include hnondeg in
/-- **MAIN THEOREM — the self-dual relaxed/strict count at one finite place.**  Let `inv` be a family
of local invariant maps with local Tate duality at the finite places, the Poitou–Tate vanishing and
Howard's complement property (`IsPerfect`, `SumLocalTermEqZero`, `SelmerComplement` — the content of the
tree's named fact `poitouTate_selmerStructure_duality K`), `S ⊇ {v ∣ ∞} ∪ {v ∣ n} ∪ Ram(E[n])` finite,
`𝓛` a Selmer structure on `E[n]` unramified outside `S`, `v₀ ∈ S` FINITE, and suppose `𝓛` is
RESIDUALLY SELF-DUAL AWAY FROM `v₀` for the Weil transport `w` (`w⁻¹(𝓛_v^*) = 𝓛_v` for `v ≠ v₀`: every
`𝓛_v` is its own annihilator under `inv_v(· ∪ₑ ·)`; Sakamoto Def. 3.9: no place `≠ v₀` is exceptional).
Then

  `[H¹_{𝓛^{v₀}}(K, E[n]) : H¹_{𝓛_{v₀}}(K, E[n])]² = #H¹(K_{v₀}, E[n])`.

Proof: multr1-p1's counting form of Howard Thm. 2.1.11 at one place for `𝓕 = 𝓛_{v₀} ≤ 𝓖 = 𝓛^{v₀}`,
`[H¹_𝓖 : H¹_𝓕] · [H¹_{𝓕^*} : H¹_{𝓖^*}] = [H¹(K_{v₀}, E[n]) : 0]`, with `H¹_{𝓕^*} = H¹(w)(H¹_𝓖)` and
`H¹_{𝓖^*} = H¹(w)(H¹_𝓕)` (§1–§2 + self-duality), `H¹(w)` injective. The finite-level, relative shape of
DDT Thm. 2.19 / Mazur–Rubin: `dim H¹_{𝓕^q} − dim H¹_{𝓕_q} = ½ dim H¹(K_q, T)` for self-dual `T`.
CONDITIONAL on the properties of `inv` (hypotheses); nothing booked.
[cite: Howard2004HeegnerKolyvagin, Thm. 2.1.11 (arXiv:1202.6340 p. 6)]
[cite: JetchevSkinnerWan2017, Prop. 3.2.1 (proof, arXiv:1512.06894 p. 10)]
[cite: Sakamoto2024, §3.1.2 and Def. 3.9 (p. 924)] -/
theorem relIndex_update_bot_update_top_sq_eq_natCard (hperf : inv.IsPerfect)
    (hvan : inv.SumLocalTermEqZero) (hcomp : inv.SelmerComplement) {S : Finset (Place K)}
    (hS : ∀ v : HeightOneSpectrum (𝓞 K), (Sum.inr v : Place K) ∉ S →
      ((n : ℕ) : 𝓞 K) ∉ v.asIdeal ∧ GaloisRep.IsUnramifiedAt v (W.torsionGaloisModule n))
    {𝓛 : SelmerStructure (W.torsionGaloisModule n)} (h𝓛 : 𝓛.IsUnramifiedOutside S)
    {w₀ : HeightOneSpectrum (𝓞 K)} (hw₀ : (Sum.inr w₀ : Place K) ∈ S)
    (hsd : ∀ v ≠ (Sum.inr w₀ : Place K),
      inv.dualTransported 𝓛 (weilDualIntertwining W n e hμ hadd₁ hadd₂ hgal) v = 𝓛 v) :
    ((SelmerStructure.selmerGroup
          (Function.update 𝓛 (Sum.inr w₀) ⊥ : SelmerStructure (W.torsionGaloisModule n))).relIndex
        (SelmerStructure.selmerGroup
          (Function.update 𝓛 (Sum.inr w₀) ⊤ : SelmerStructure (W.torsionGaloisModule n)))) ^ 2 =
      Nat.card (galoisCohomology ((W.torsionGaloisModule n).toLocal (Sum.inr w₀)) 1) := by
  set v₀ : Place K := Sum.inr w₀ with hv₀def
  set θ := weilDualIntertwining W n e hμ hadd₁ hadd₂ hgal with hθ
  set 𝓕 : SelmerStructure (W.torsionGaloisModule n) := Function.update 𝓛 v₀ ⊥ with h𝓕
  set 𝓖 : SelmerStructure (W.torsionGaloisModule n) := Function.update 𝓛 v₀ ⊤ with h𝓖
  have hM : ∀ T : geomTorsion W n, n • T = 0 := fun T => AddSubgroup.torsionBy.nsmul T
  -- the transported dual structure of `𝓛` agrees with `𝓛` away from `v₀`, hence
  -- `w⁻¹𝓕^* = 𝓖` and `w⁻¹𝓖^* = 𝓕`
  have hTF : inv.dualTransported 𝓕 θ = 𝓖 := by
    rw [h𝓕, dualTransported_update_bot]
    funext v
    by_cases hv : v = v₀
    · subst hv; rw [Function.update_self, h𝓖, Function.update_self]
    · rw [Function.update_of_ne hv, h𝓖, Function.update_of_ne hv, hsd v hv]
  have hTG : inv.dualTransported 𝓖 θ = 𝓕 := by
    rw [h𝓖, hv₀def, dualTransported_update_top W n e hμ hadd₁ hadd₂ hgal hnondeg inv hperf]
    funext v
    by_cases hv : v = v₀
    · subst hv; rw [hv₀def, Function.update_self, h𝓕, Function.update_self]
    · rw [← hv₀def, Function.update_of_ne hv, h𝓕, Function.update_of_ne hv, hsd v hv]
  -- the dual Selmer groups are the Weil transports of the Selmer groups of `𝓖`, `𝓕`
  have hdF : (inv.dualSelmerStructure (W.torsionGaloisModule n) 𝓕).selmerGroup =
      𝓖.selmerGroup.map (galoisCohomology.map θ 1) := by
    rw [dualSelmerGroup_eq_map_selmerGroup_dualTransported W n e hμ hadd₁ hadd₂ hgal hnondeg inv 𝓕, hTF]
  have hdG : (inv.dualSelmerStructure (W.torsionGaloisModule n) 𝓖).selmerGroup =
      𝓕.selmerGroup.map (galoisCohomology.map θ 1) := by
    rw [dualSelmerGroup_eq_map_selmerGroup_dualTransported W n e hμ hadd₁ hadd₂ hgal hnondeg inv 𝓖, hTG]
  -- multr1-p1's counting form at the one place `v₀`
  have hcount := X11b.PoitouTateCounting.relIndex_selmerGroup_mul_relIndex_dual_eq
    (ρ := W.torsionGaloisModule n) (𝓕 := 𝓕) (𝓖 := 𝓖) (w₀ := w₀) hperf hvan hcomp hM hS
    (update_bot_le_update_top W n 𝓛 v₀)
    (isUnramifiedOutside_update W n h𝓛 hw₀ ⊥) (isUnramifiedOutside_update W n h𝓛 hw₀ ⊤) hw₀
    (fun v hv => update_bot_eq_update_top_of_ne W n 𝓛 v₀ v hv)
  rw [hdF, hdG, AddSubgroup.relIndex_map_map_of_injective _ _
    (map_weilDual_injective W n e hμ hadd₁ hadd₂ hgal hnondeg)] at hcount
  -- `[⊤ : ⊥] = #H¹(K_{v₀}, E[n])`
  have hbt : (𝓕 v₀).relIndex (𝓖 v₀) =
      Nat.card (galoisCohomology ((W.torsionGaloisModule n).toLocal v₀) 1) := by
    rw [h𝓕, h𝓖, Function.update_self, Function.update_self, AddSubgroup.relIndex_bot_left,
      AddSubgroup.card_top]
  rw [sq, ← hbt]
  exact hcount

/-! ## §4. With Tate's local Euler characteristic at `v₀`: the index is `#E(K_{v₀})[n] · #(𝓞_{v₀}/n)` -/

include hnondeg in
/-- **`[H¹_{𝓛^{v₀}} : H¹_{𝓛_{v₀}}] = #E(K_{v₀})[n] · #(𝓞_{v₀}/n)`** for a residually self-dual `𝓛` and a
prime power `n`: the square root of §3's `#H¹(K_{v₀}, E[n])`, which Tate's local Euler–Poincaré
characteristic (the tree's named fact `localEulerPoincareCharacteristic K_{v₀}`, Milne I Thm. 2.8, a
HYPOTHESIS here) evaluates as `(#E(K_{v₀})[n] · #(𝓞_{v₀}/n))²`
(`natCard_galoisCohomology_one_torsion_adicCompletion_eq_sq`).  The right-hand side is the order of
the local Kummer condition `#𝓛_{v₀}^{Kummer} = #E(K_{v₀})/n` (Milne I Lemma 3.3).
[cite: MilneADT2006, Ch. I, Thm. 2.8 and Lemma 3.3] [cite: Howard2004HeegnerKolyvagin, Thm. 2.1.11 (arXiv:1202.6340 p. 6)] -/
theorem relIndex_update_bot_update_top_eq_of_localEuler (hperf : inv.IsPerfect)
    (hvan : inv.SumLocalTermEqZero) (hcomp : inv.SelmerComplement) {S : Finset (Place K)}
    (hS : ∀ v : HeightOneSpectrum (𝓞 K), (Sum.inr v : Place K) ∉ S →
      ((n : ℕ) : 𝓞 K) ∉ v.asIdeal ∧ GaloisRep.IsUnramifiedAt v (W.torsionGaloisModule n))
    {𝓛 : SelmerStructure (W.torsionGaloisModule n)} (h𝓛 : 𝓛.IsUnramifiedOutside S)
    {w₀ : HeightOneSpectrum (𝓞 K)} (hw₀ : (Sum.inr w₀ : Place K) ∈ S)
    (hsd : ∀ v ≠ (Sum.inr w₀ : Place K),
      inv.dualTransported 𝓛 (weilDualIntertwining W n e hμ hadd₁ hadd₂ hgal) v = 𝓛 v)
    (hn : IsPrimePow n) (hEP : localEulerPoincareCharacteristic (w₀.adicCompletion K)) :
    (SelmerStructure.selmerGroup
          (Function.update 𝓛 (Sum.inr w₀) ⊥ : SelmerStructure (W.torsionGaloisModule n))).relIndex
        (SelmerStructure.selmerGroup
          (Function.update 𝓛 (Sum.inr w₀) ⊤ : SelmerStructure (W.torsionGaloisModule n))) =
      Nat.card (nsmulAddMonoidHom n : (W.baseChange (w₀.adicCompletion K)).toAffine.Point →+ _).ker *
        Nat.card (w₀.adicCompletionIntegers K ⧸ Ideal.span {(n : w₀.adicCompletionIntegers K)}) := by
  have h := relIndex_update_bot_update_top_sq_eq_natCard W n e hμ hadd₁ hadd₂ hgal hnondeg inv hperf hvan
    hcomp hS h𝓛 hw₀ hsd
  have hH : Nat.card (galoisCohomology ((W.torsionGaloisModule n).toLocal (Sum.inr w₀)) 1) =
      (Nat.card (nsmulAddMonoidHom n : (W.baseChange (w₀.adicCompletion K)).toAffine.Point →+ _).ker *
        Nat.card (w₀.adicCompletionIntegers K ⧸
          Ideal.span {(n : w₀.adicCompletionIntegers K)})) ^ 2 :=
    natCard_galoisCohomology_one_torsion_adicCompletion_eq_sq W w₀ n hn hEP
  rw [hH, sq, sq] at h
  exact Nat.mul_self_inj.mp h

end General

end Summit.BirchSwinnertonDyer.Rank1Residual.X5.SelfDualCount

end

Your assignment:
Report each line in the preceding entries that holds the string "IsPerfect".

Your solution:
Howard's complement property (`IsPerfect`, `SumLocalTermEqZero`, `SelmerComplement` — the content of the
theorem relIndex_update_bot_update_top_sq_eq_natCard (hperf : inv.IsPerfect)
theorem relIndex_update_bot_update_top_eq_of_localEuler (hperf : inv.IsPerfect)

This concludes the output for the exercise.